⟨
import Summits.Parity.GeneralizedHardyLittlewood.Theorems.GreenTaoLevelTwoMNTwoBohrGauge
import Summits.Parity.GeneralizedHardyLittlewood.Theorems.GreenTaoLevelTwoMNTwoRotationBohrSize

/-!
# Route `GreenTaoLevelTwo`, crux `MNTwo` (stmt-Parity-21276), line `birth`, stub `stub_mnVertical`:
# Lemma 28, geometric half, step 1: rational perturbation of the rotation gauge (GT 2008b §11)

Block V5 / H5 of the `stub_mnVertical` census (B. Green, T. Tao, *Quadratic uniformity of the
Möbius function*, Ann. Inst. Fourier 58 (2008) = arXiv:math/0606087, §11, proof of Lemma 28:
"Recall … that `g ∈ (ℝ/ℤ)^d` can be taken to be a `p`-th root of unity … This is such an argument.
We identify `B_g(0,ρ₂)` … with a subset of `ℤ/pℤ`. Write `g = (ξ₁/p,…,ξ_d/p)`").  In the tree's
`hInv` the frequencies `α : Fin k → ℝ` are real; the reduction to rational frequencies is done at
finite scale instead: replacing `αᵢ` by `aᵢ/M` with `|αᵢ − aᵢ/M| ≤ 1/(2M)` and `M ≥ N` changes the
rotation gauge `ν(n) = maxᵢ‖nαᵢ‖ + |n|/N` by at most `|n|/(2M) ≤ ν(n)/2`, so the two gauges are
comparable within a factor `3/2` — after which the Bohr-set lattice is an INTEGER lattice and the
tree's LLL-reduced generators (`…GITwoCyclicInverseLLLCoeff.exists_reduced_generators_int`) apply
(next file).  Def-free.

* `exists_round_div` — `aᵢ := round(Mαᵢ)` has `|αᵢ − aᵢ/M| ≤ 1/(2M)`;
* `abs_norm_coe_mul_sub_le` — `|‖nα‖ − ‖nα'‖| ≤ |n|·|α − α'|` on `ℝ/ℤ`;
* `abs_iSup_norm_sub_le` — the same for `maxᵢ‖nαᵢ‖`;
* `rotationGauge_perturb_le` — **`|ν(n) − ν̃(n)| ≤ ν(n)/2` and `≤ ν̃(n)/2`** when
  `|αᵢ − α̃ᵢ| ≤ 1/(2M)`, `N ≤ M`.

References: [GreenTao2008QuadraticMobius] arXiv:math/0606087 §11, proof of Lemma 28.
-/

noncomputable section

open Finset Real

namespace Summit.Parity.GeneralizedHardyLittlewood.GreenTaoLevelTwoMNTwoRationalGauge

open Summit.Parity.GeneralizedHardyLittlewood.GreenTaoLevelTwoMNTwoBohrGauge
  (bddAbove_range_norm iSup_norm_nonneg)
open Summit.Parity.GeneralizedHardyLittlewood.GreenTaoLevelTwoMNTwoRotationBohrSize
  (norm_coe_le_abs')

/-- Rounding: for `M > 0`, `aᵢ := round(Mαᵢ)` satisfies `|αᵢ − aᵢ/M| ≤ 1/(2M)`. [folklore] -/
theorem exists_round_div {k : ℕ} (α : Fin k → ℝ) {M : ℝ} (hM : 0 < M) :
    ∃ a : Fin k → ℤ, ∀ i, |α i - (a i : ℝ) / M| ≤ 1 / (2 * M) := by
  refine ⟨fun i => round (M * α i), fun i => ?_⟩
  have h := abs_sub_round (M * α i)
  have e : α i - (round (M * α i) : ℝ) / M = (M * α i - round (M * α i)) / M := by
    field_simp
  rw [e, abs_div, abs_of_pos hM, div_le_div_iff₀ hM (by positivity)]
  nlinarith

/-- `|‖nα‖ − ‖nα'‖| ≤ |n|·|α − α'|` in `ℝ/ℤ`. [folklore] -/
theorem abs_norm_coe_mul_sub_le (n : ℤ) (α α' : ℝ) :
    |‖(((n : ℝ) * α : ℝ) : AddCircle (1 : ℝ))‖ - ‖(((n : ℝ) * α' : ℝ) : AddCircle (1 : ℝ))‖| ≤
      |(n : ℝ)| * |α - α'| := by
  refine (abs_norm_sub_norm_le _ _).trans ?_
  rw [← AddCircle.coe_sub, ← mul_sub]
  refine (norm_coe_le_abs' _).trans ?_
  rw [abs_mul]

/-- The same for the maximum over finitely many frequencies:
`|maxᵢ‖nαᵢ‖ − maxᵢ‖nα̃ᵢ‖| ≤ |n|·η` if `|αᵢ − α̃ᵢ| ≤ η` for all `i`. [folklore] -/
theorem abs_iSup_norm_sub_le {k : ℕ} (α α' : Fin k → ℝ) {η : ℝ} (hη : 0 ≤ η)
    (h : ∀ i, |α i - α' i| ≤ η) (n : ℤ) :
    |(⨆ i : Fin k, ‖(((n : ℝ) * α i : ℝ) : AddCircle (1 : ℝ))‖) -
        (⨆ i : Fin k, ‖(((n : ℝ) * α' i : ℝ) : AddCircle (1 : ℝ))‖)| ≤ |(n : ℝ)| * η := by
  have key : ∀ (β β' : Fin k → ℝ), (∀ i, |β i - β' i| ≤ η) →
      (⨆ i : Fin k, ‖(((n : ℝ) * β i : ℝ) : AddCircle (1 : ℝ))‖) ≤
        (⨆ i : Fin k, ‖(((n : ℝ) * β' i : ℝ) : AddCircle (1 : ℝ))‖) + |(n : ℝ)| * η := by
    intro β β' hβ
    rcases isEmpty_or_nonempty (Fin k) with hk | hk
    · rw [Real.iSup_of_isEmpty, Real.iSup_of_isEmpty, zero_add]; positivity
    · refine ciSup_le fun i => ?_
      have h1 := abs_norm_coe_mul_sub_le n (β i) (β' i)
      have h2 : |(n : ℝ)| * |β i - β' i| ≤ |(n : ℝ)| * η :=
        mul_le_mul_of_nonneg_left (hβ i) (abs_nonneg _)
      have h3 := le_ciSup (bddAbove_range_norm β' n) i
      have h4 := (le_abs_self _).trans (h1.trans h2)
      linarith
  rw [abs_le]
  constructor
  · have := key α' α (fun i => by rw [abs_sub_comm]; exact h i)
    linarith
  · have := key α α' h
    linarith

/-- **The rotation gauge under rational perturbation.**  Let `ν(n) = maxᵢ‖nαᵢ‖ + |n|/N` and
`ν̃(n) = maxᵢ‖nα̃ᵢ‖ + |n|/N` with `|αᵢ − α̃ᵢ| ≤ 1/(2M)` for all `i` and `0 < N ≤ M`.  Then
`|ν(n) − ν̃(n)| ≤ ν(n)/2` and `|ν(n) − ν̃(n)| ≤ ν̃(n)/2`; in particular `ν̃ ≤ (3/2)ν` and `ν ≤ (3/2)ν̃`.
[cite: GreenTao2008QuadraticMobius, §11, proof of Lemma 28 (reduction to rational frequencies)] -/
theorem rotationGauge_perturb_le {k N : ℕ} (hN : 1 ≤ N) (α α' : Fin k → ℝ) {M : ℝ}
    (hNM : (N : ℝ) ≤ M) (h : ∀ i, |α i - α' i| ≤ 1 / (2 * M)) (n : ℤ) :
    |((⨆ i : Fin k, ‖(((n : ℝ) * α i : ℝ) : AddCircle (1 : ℝ))‖) + |(n : ℝ)| / N) -
        ((⨆ i : Fin k, ‖(((n : ℝ) * α' i : ℝ) : AddCircle (1 : ℝ))‖) + |(n : ℝ)| / N)| ≤
      (|(n : ℝ)| / N) / 2 ∧
    |((⨆ i : Fin k, ‖(((n : ℝ) * α i : ℝ) : AddCircle (1 : ℝ))‖) + |(n : ℝ)| / N) -
        ((⨆ i : Fin k, ‖(((n : ℝ) * α' i : ℝ) : AddCircle (1 : ℝ))‖) + |(n : ℝ)| / N)| ≤
      ((⨆ i : Fin k, ‖(((n : ℝ) * α i : ℝ) : AddCircle (1 : ℝ))‖) + |(n : ℝ)| / N) / 2 ∧
    |((⨆ i : Fin k, ‖(((n : ℝ) * α i : ℝ) : AddCircle (1 : ℝ))‖) + |(n : ℝ)| / N) -
        ((⨆ i : Fin k, ‖(((n : ℝ) * α' i : ℝ) : AddCircle (1 : ℝ))‖) + |(n : ℝ)| / N)| ≤
      ((⨆ i : Fin k, ‖(((n : ℝ) * α' i : ℝ) : AddCircle (1 : ℝ))‖) + |(n : ℝ)| / N) / 2 := by
  have hNpos : (0 : ℝ) < N := by exact_mod_cast hN
  have hMpos : 0 < M := lt_of_lt_of_le hNpos hNM
  have hη : (0 : ℝ) ≤ 1 / (2 * M) := by positivity
  have hmain := abs_iSup_norm_sub_le α α' hη h n
  rw [add_sub_add_right_eq_sub]
  have hb : |(n : ℝ)| * (1 / (2 * M)) ≤ (|(n : ℝ)| / N) / 2 := by
    rw [mul_one_div, div_div, div_le_div_iff₀ (by positivity) (by positivity)]
    have := abs_nonneg (n : ℝ)
    nlinarith
  have h1 := hmain.trans hb
  have hs := iSup_norm_nonneg α n
  have hs' := iSup_norm_nonneg α' n
  refine ⟨h1, h1.trans ?_, h1.trans ?_⟩
  · have : 0 ≤ |(n : ℝ)| / N := by positivity
    linarith
  · have : 0 ≤ |(n : ℝ)| / N := by positivity
    linarith

end Summit.Parity.GeneralizedHardyLittlewood.GreenTaoLevelTwoMNTwoRationalGauge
⟩
Going down the listing above, begin printing at the line with "a : Fin k →" and finish with the line with "ℝ)| * |α - α'| := by", exactly as they appear.

    ∃ a : Fin k → ℤ, ∀ i, |α i - (a i : ℝ) / M| ≤ 1 / (2 * M) := by
  refine ⟨fun i => round (M * α i), fun i => ?_⟩
  have h := abs_sub_round (M * α i)
  have e : α i - (round (M * α i) : ℝ) / M = (M * α i - round (M * α i)) / M := by
    field_simp
  rw [e, abs_div, abs_of_pos hM, div_le_div_iff₀ hM (by positivity)]
  nlinarith

/-- `|‖nα‖ − ‖nα'‖| ≤ |n|·|α − α'|` in `ℝ/ℤ`. [folklore] -/
theorem abs_norm_coe_mul_sub_le (n : ℤ) (α α' : ℝ) :
    |‖(((n : ℝ) * α : ℝ) : AddCircle (1 : ℝ))‖ - ‖(((n : ℝ) * α' : ℝ) : AddCircle (1 : ℝ))‖| ≤
      |(n : ℝ)| * |α - α'| := by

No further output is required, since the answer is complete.